2016A&A...594A..81P

We analyze new high spatial resolution (∼60pc) ALMA CO(2-1) observations of the isolated luminous infrared galaxy ESO 320-G030 (d=48Mpc) in combination with ancillary Hubble Space Telescope optical and near infrared (IR) imaging, as well as VLT/SINFONI near-IR integral field spectroscopy. We detect a high-velocity (∼450km/s) spatially resolved (size∼2.5kpc; dynamical time ∼3Myr) massive (∼10⁷M_☉; M∼2-8M_☉/yr) molecular outflow that has originated in the central ∼250pc. We observe a clumpy structure in the outflowing cold molecular gas with clump sizes between 60 and 150pc and masses between 10^5.5 and 10^6.4M_☉. The mass of the clumps decreases with increasing distance, while the velocity is approximately constant.
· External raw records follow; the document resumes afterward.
import Literature.AlgebraicGeometry.Resolution.FiniteDeterminacy
import Literature.AlgebraicGeometry.Resolution.FormalInverseFunction
import Literature.RingTheory.MvPowerSeries.MaximalIdealPow
import HarnessLib

/-!
# Proof of Boubakri–Greuel–Markwig, Theorem 2.1 (finite determinacy in arbitrary characteristic)

This file discharges the named fact `BoubakriGreuelMarkwig.Thm21` of `FiniteDeterminacy.lean`:
`theorem Thm21_holds : Thm21`. Source: Y. Boubakri, G.-M. Greuel, T. Markwig, *Invariants of
hypersurface singularities in positive characteristic*, Rev. Mat. Complut. 25 (2012) 61–85 =
arXiv:1005.4503, Theorem 2.1 and Lemma 2.2 (pp. 6–7 of the arXiv text). [BoubakriGreuelMarkwig2010]

We follow the printed proof (successive substitutions `xᵢ ↦ xᵢ + bᵢ` converging `𝔪`-adically) in
`R = K⟦x₁,…,xₙ⟧ = MvPowerSeries (Fin n) K`, `𝔪 = maximalIdeal R`:

* §A  `𝔪`-adic bookkeeping (`𝔪 ^ N` = series of order `≥ N`, from
  `Literature.RingTheory.MvPowerSeries.Jets`); `∂ᵢ 𝔪ᵈ ⊆ 𝔪ᵈ⁻¹`; `⋂ 𝔪ᵈ = 0`; `𝔪`-adic completeness.
* §B  the substitution endomorphisms `φ_b : xᵢ ↦ xᵢ + bᵢ` (`MvPowerSeries.substAlgHom`); they are
  automorphisms for `bᵢ ∈ 𝔪²` by the tree's formal inverse function theorem
  (`FormalCoordChange.subst_invT`, `subst_invT_left`); two `K`-algebra endomorphisms congruent on
  the variables modulo `𝔪ᴺ` are congruent modulo `𝔪ᴺ` everywhere.
* §C  the first-order Taylor estimate of the printed proof,
  `φ_b(a) - a - ∑ᵢ ∂ᵢa · bᵢ ∈ 𝔪^(d + 2M)` for `a ∈ 𝔪ᵈ`, `bᵢ ∈ 𝔪^(M+1)` (the paper expands
  `f(x + z) = ∑ h_α z^α` with `ord h_α ≥ o - |α|`; we obtain the same bound by induction over
  monomials from `E(xᵢc) = bᵢ·δc + (xᵢ + bᵢ)·E(c)` and truncation — same content, less notation).
* §D  the iteration of the proof of Thm. 2.1 with the recursion of Lemma 2.2
  (`u_{p+1} = (1 + b_{p,0})·φ_p(u_p)`, `Φ_{p+1} = φ_p ∘ Φ_p`, residual in `𝔪^(N+1+p)`), its
  `𝔪`-adic limit, and the conclusion `g = u · Φ(f)`; the residual at stage `p` is decomposed with
  the hypothesis for the ORIGINAL `f` and then rewritten in terms of `u_p Φ_p(f) ≡ f (mod 𝔪^(N+1))`
  at a cost in `𝔪^(N+2+p)` (this replaces the paper's "replace `f` by `v₁φ₁(f)` and go on
  inductively", which silently uses the invariance of the hypothesis under the contact group).
* §E  `Thm21_holds`: the numerology `ord f ≤ k + 1`, `N = 2k - ord f + 2`, `M = N - k ≥ 1` of the
  first lines of the printed proof, and the two decompositions
  `𝔪^(N+1+p) = 𝔪^(M-1+p)·𝔪^(k+2) ⊆ 𝔪^(M+p)·⟨f⟩ + 𝔪^(M+1+p)·j(f)` (contact) resp.
  `⊆ 𝔪^(M+1+p)·j(f)` (right).

As observed in the docstring of `FiniteDeterminacy.lean`, the printed proof uses neither the
algebraic closedness of `K` nor `n ≥ 2`; everything below is proved for an arbitrary field `K` and
any `n ≥ 1`, and specialised at the end. No definitions are introduced (the substitution
`xᵢ ↦ xᵢ + bᵢ` is `MvPowerSeries.substAlgHom` of the family `fun i => X i + b i`).
-/

noncomputable section
/-!
# U_s execution (RULING D-Us / Us-R3, lead g22 2026-08-26; WAVE-Us-MANIFEST v1.0 §3 GEN row «SkelFrm1RootHoldsQCKV» ↦ «SkelFrmFrom1RootHoldsQCKVPx», §11):
# **the first-axis ROOT LEG of the (R) column at the V cells UNDER PROXIES** — `PlanarSkeletonFrmFrom.NegB.rootLegAt_frmQ3KV_fstPx`, the GEN twin of
# «SkelFrmFrom1RootHoldsQCKV»'s `rootLegAt_frmQ3KV_fst` (the row the node's (R) chain actually reads) with `Φ.types = {t}` replaced by `hP : Φ.HasProxies t D`

builds on p205010 (kernel theorem, internal audit signed; external expert review pending) — nothing in this file uses p205010; NOTHING is claimed about the
OPEN node U_s `SamePDropOfSkeletonFrmScaled₁` (U is CLOSED, «SkelFrmFrom1HoldsAll», untouched).  Lane `prim-bschramm`, seat `prim-bschramm-p3` gen 27 (design owner;
(R)-column pen by RULING Us-R3); helper file (`--supports stmt-CriticalPhenomena-4575 --as helper`); NON-VERBATIM GEN row (hunk class 'h1 ↦ proxy package' of
WAVE-Us-MANIFEST §2 + the kit classes (k)/(k2) of design notes K-1/K-2; FULL census): the proof text is «SkelFrmFrom1RootHoldsQCKV»'s with exactly these hunks —
(i) binder `(h1 : Φ.types = {t})` ↦ `{D : ℕ} (hP : Φ.HasProxies t D)` + the width floors `hnL : D ≤ n_L`, `hnK : D ≤ n_kit mk`, `hDk : D ≤ k` (C-4; discharged at
the top by «SkelFrmFromBChoiceDefsVPx» `D_le_nL/nKit/k_of_atQ3VPx`); (iii) the zone family `O.merged.Λ · k` ↦ `O.merged.Λ (hP.prox ·) k` (centred / connected by
«SkelFrmFromBChoiceZoneKPx» `hczK_of_atQPx` / `hzconnK_of_atQPx`; inside `B(c, D + fatRadius k)` by `hZρK_of_atQPx`, inside the radius-`RK mk + D` kit parallelogram
by `hΛRgK_of_atQPx`) in `hbridge`, `hDm`, the seed haves and both φ-level calls — hence (iv) the seed radius `fatRadius k ↦ D + fatRadius k` in `hρπ` and in the rim
device's entrance depth `hR₁`; (iv) `RL ↦ RL + D` (hop rows `hr₀R`, `hkR`, `hhopB`, `hR₁r`, the hop prism) with `hlongK/hlongYK_of_atQ3 ↦ …Px` («ZoneKPx» §2);
(k)/(k2) the apron kits, their counts/levels, `R′ = KS0.R'0`, `KS0.r₀0`, `KS.KCmax` and the seed depth `KS.Rs` are read at a free kit record / index `(Dk, mkP)` tied
to the served region by `hRK : KS.RK t O.merged mk + D ≤ KS.RK t Dk mkP`, the kits' level offsets at `Mu Dk` (the region, the kit-pair width and the frame `KS.φK … mk`
stay at `(O, mk)`; the region handed to `Skelφ.rootChainF_of_bridgeSchedCV` is the explicit radius-`RK mk + D` parallelogram with `hRg`/`hRgcard` proved inline);
NO FactsNS/FactsO consumer is fed `Dk` (C-1).  Everything else is token-identical to the U twin.
[cite: KozmaNitzan2024, §4 p. 28 ((32) at the root); §4 pp. 19–21] [cite: BenjaminiSchramm1996, Conj. 4] [this work]
-/

noncomputable section
/-- **Stub R (reduction): nesting + ratio mixing ⇒ the restriction defect** (the registered
signature; r5's `stub_windowRestrictionDefect` verbatim as the conclusion). Given NESTING along
common endpoints (stub N, first hypothesis) and window-uniform two-sided RATIO MIXING of `Zloop` in
the pairwise form (stub M, second hypothesis): along a fast schedule, for a hull pair `D' ⊆ D`,
common endpoint approximations and `ε, θ > 0`, eventually as `δ → 0⁺` the push-forward window laws
of `Ω_δ` and `Ω'_δ` satisfy the two-sided comparison on `O_ε` with one constant `q`. Assembly:
`y(δ) = 1/√3 − m δ·δ ≥ 0` eventually (`m δ·δ → 0`), so `1 ≤ Zloop` (`one_le_zloop`); finitely many
SAWs (`finite_hexDomainSAW`); `O_ε` is open (`hrd_isOpen_avoid`, `K = cl (D ∖ D')` compact) hence
measurable; then `wrm_pinned_of_pairwise` (mixing specialised at the lattice endpoints `a δ, b δ`)
and `wrm_defect_of_ratioMixing`. Only the first fastness condition is used. -/
theorem stub_windowRestrictionDefect_of_mixing :
    (∀ (D D' : Literature.Probability.RandomPlanarGeometry.DobrushinDomain), D.IsHullSubdomain D' → ∀ (a b : ℝ → Literature.Probability.LatticeModels.HexVertex), Literature.Probability.RandomPlanarGeometry.SAW.IsEmbEndpointApprox Literature.Probability.LatticeModels.hexGraph Literature.Probability.LatticeModels.hexCenter D a b → Literature.Probability.RandomPlanarGeometry.SAW.IsEmbEndpointApprox Literature.Probability.LatticeModels.hexGraph Literature.Probability.LatticeModels.hexCenter D' a b → ∀ ε : ℝ, 0 < ε → ∀ᶠ δ in nhdsWithin 0 (Set.Ioi 0), (∀ γ' : Literature.Probability.RandomPlanarGeometry.SAW.HexDomainSAW D'.carrier δ (a δ) (b δ), ∃ γ : Literature.Probability.RandomPlanarGeometry.SAW.HexDomainSAW D.carrier δ (a δ) (b δ), γ.walk.support = γ'.walk.support) ∧ (∀ γ : Literature.Probability.RandomPlanarGeometry.SAW.HexDomainSAW D.carrier δ (a δ) (b δ), γ.curve ∈ {γ : Literature.Probability.RandomPlanarGeometry.CurveClass ℂ | ∀ z ∈ γ.range, ∀ k ∈ closure (D.carrier \ D'.carrier), ε < dist z k} → ∃ γ' : Literature.Probability.RandomPlanarGeometry.SAW.HexDomainSAW D'.carrier δ (a δ) (b δ), γ'.walk.support = γ.walk.support)) → (∀ (m : ℝ → ℝ), Filter.Tendsto (fun δ => m δ * δ) (nhdsWithin 0 (Set.Ioi 0)) (nhds 0) ∧ Filter.Tendsto (fun δ => m δ / Real.log δ⁻¹) (nhdsWithin 0 (Set.Ioi 0)) Filter.atTop → ∀ (D D' : Literature.Probability.RandomPlanarGeometry.DobrushinDomain), D.IsHullSubdomain D' → ∀ ε : ℝ, 0 < ε → ∀ θ : ℝ, 0 < θ → ∀ᶠ δ in nhdsWithin 0 (Set.Ioi 0), ∀ (a b : Literature.Probability.LatticeModels.HexVertex) (γ₁ γ₂ : Literature.Probability.RandomPlanarGeometry.SAW.HexDomainSAW D'.carrier δ a b), γ₁.curve ∈ {γ : Literature.Probability.RandomPlanarGeometry.CurveClass ℂ | ∀ z ∈ γ.range, ∀ k ∈ closure (D.carrier \ D'.carrier), ε < dist z k} → γ₂.curve ∈ {γ : Literature.Probability.RandomPlanarGeometry.CurveClass ℂ | ∀ z ∈ γ.range, ∀ k ∈ closure (D.carrier \ D'.carrier), ε < dist z k} → Summit.CriticalPhenomena.SAWScalingLimit.Theorems.SAWMassiveIsingTilt.Zloop (Literature.Probability.RandomPlanarGeometry.SAW.hexDomainGraph D.carrier δ) {v | v ∉ γ₁.walk.support} ((Real.sqrt 3)⁻¹ - m δ * δ) * Summit.CriticalPhenomena.SAWScalingLimit.Theorems.SAWMassiveIsingTilt.Zloop (Literature.Probability.RandomPlanarGeometry.SAW.hexDomainGraph D'.carrier δ) {v | v ∉ γ₂.walk.support} ((Real.sqrt 3)⁻¹ - m δ * δ) ≤ (1 + θ) * (Summit.CriticalPhenomena.SAWScalingLimit.Theorems.SAWMassiveIsingTilt.Zloop (Literature.Probability.RandomPlanarGeometry.SAW.hexDomainGraph D'.carrier δ) {v | v ∉ γ₁.walk.support} ((Real.sqrt 3)⁻¹ - m δ * δ) * Summit.CriticalPhenomena.SAWScalingLimit.Theorems.SAWMassiveIsingTilt.Zloop (Literature.Probability.RandomPlanarGeometry.SAW.hexDomainGraph D.carrier δ) {v | v ∉ γ₂.walk.support} ((Real.sqrt 3)⁻¹ - m δ * δ))) → ∀ (m x : ℝ → ℝ), Filter.Tendsto (fun δ => m δ * δ) (nhdsWithin 0 (Set.Ioi 0)) (nhds 0) ∧ Filter.Tendsto (fun δ => m δ / Real.log δ⁻¹) (nhdsWithin 0 (Set.Ioi 0)) Filter.atTop → ∀ (D D' : Literature.Probability.RandomPlanarGeometry.DobrushinDomain), D.IsHullSubdomain D' → ∀ (a b : ℝ → Literature.Probability.LatticeModels.HexVertex), Literature.Probability.RandomPlanarGeometry.SAW.IsEmbEndpointApprox Literature.Probability.LatticeModels.hexGraph Literature.Probability.LatticeModels.hexCenter D a b → Literature.Probability.RandomPlanarGeometry.SAW.IsEmbEndpointApprox Literature.Probability.LatticeModels.hexGraph Literature.Probability.LatticeModels.hexCenter D' a b → ∀ ε : ℝ, 0 < ε → ∀ θ : ℝ, 0 < θ → ∀ᶠ δ in nhdsWithin 0 (Set.Ioi 0), ∃ q : NNReal, ∀ B : Set (Literature.Probability.RandomPlanarGeometry.CurveClass ℂ), MeasurableSet B → (MeasureTheory.Measure.map (fun γ : Literature.Probability.RandomPlanarGeometry.SAW.HexDomainSAW D.carrier δ (a δ) (b δ) => γ.curve) (Summit.CriticalPhenomena.SAWScalingLimit.Theorems.SAWMassiveIsingTilt.tiltLaw D.carrier δ (x δ) ((Real.sqrt 3)⁻¹ - m δ * δ) (a δ) (b δ))) (B ∩ {γ : Literature.Probability.RandomPlanarGeometry.CurveClass ℂ | ∀ z ∈ γ.range, ∀ k ∈ closure (D.carrier \ D'.carrier), ε < dist z k}) ≤ ENNReal.ofReal (1 + θ) * (q : ENNReal) * (MeasureTheory.Measure.map (fun γ : Literature.Probability.RandomPlanarGeometry.SAW.HexDomainSAW D'.carrier δ (a δ) (b δ) => γ.curve) (Summit.CriticalPhenomena.SAWScalingLimit.Theorems.SAWMassiveIsingTilt.tiltLaw D'.carrier δ (x δ) ((Real.sqrt 3)⁻¹ - m δ * δ) (a δ) (b δ))) (B ∩ {γ : Literature.Probability.RandomPlanarGeometry.CurveClass ℂ | ∀ z ∈ γ.range, ∀ k ∈ closure (D.carrier \ D'.carrier), ε < dist z k}) ∧ (q : ENNReal) * (MeasureTheory.Measure.map (fun γ : Literature.Probability.RandomPlanarGeometry.SAW.HexDomainSAW D'.carrier δ (a δ) (b δ) => γ.curve) (Summit.CriticalPhenomena.SAWScalingLimit.Theorems.SAWMassiveIsingTilt.tiltLaw D'.carrier δ (x δ) ((Real.sqrt 3)⁻¹ - m δ * δ) (a δ) (b δ))) (B ∩ {γ : Literature.Probability.RandomPlanarGeometry.CurveClass ℂ | ∀ z ∈ γ.range, ∀ k ∈ closure (D.carrier \ D'.carrier), ε < dist z k}) ≤ ENNReal.ofReal (1 + θ) * (MeasureTheory.Measure.map (fun γ : Literature.Probability.RandomPlanarGeometry.SAW.HexDomainSAW D.carrier δ (a δ) (b δ) => γ.curve) (Summit.CriticalPhenomena.SAWScalingLimit.Theorems.SAWMassiveIsingTilt.tiltLaw D.carrier δ (x δ) ((Real.sqrt 3)⁻¹ - m δ * δ) (a δ) (b δ))) (B ∩ {γ : Literature.Probability.RandomPlanarGeometry.CurveClass ℂ | ∀ z ∈ γ.range, ∀ k ∈ closure (D.carrier \ D'.carrier), ε < dist z k}) := by
  intro hN hM m x hfast D D' hDD' a b ha ha' ε hε θ hθ
  have hpos : (0 : ℝ) < (Real.sqrt 3)⁻¹ := by positivity
  have hy : ∀ᶠ δ in 𝓝[>] (0 : ℝ), 0 ≤ (Real.sqrt 3)⁻¹ - m δ * δ := by
    filter_upwards [hfast.1.eventually_mem (Iio_mem_nhds hpos)] with δ hδ
    exact sub_nonneg.2 (le_of_lt hδ)
  have hK : IsCompact (closure (D.carrier \ D'.carrier)) :=
    Metric.isCompact_of_isClosed_isBounded isClosed_closure
      (D.isBounded.subset fun _ h => h.1).closure
  have hO : MeasurableSet {γ : CurveClass ℂ | ∀ z ∈ γ.range,
      ∀ k ∈ closure (D.carrier \ D'.carrier), ε < dist z k} :=
    (hrd_isOpen_avoid hK ε).measurableSet
  have hev := (hN D D' hDD' a b ha ha' ε hε).and ((hM m hfast D D' hDD' ε hε θ hθ).and
    (hy.and eventually_mem_nhdsWithin))
  refine hev.mono fun δ ⟨hnest, hmixδ, hyδ, hδ⟩ => ?_
  have hδ0 : δ ≠ 0 := (Set.mem_Ioi.1 hδ).ne'
  haveI := ObservableToSLE.Negative.finite_hexDomainSAW D.isBounded hδ0 (a δ) (b δ)
  haveI := ObservableToSLE.Negative.finite_hexDomainSAW D'.isBounded hδ0 (a δ) (b δ)
  have hZ := one_le_zloop D.isBounded hδ0 hyδ
  have hZ' := one_le_zloop D'.isBounded hδ0 hyδ
  obtain ⟨r₀, hr₀, hmix'⟩ := wrm_pinned_of_pairwise {γ : CurveClass ℂ | ∀ z ∈ γ.range,
    ∀ k ∈ closure (D.carrier \ D'.carrier), ε < dist z k} hZ hZ' (hmixδ (a δ) (b δ))
  exact wrm_defect_of_ratioMixing _ hO hθ.le hZ hZ' hnest.1 hnest.2 hr₀ hmix'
Therefore, both the momentum and kinetic energy of the clumps decrease outwards. In the innermost (∼100pc) part of the outflow, we measure a hot-to-cold molecular gas ratio of 7x10^–5, which is similar to that measured in other resolved molecular outflows. We do not find evidence of an ionized phase in this outflow. The nuclear IR and radio properties are compatible with strong and highly obscured star-formation (A_k∼4.6mag; star formation rate ∼15M_☉/yr). We do not find any evidence for the presence of an active galactic nucleus. We estimate that supernova explosions in the nuclear starburst (ν_SN∼0.2yr^–1) can power the observed molecular outflow. The kinetic energy and radial momentum of the cold molecular phase of the outflow correspond to about 2% and 20%, respectively, of the supernovae output. The cold molecular outflow velocity is lower than the escape velocity, so the gas will likely return to the galaxy disk. The mass loading factor is ∼0.1-0.5, so the negative feedback owing to this star-formation-powered molecular outflow is probably limited.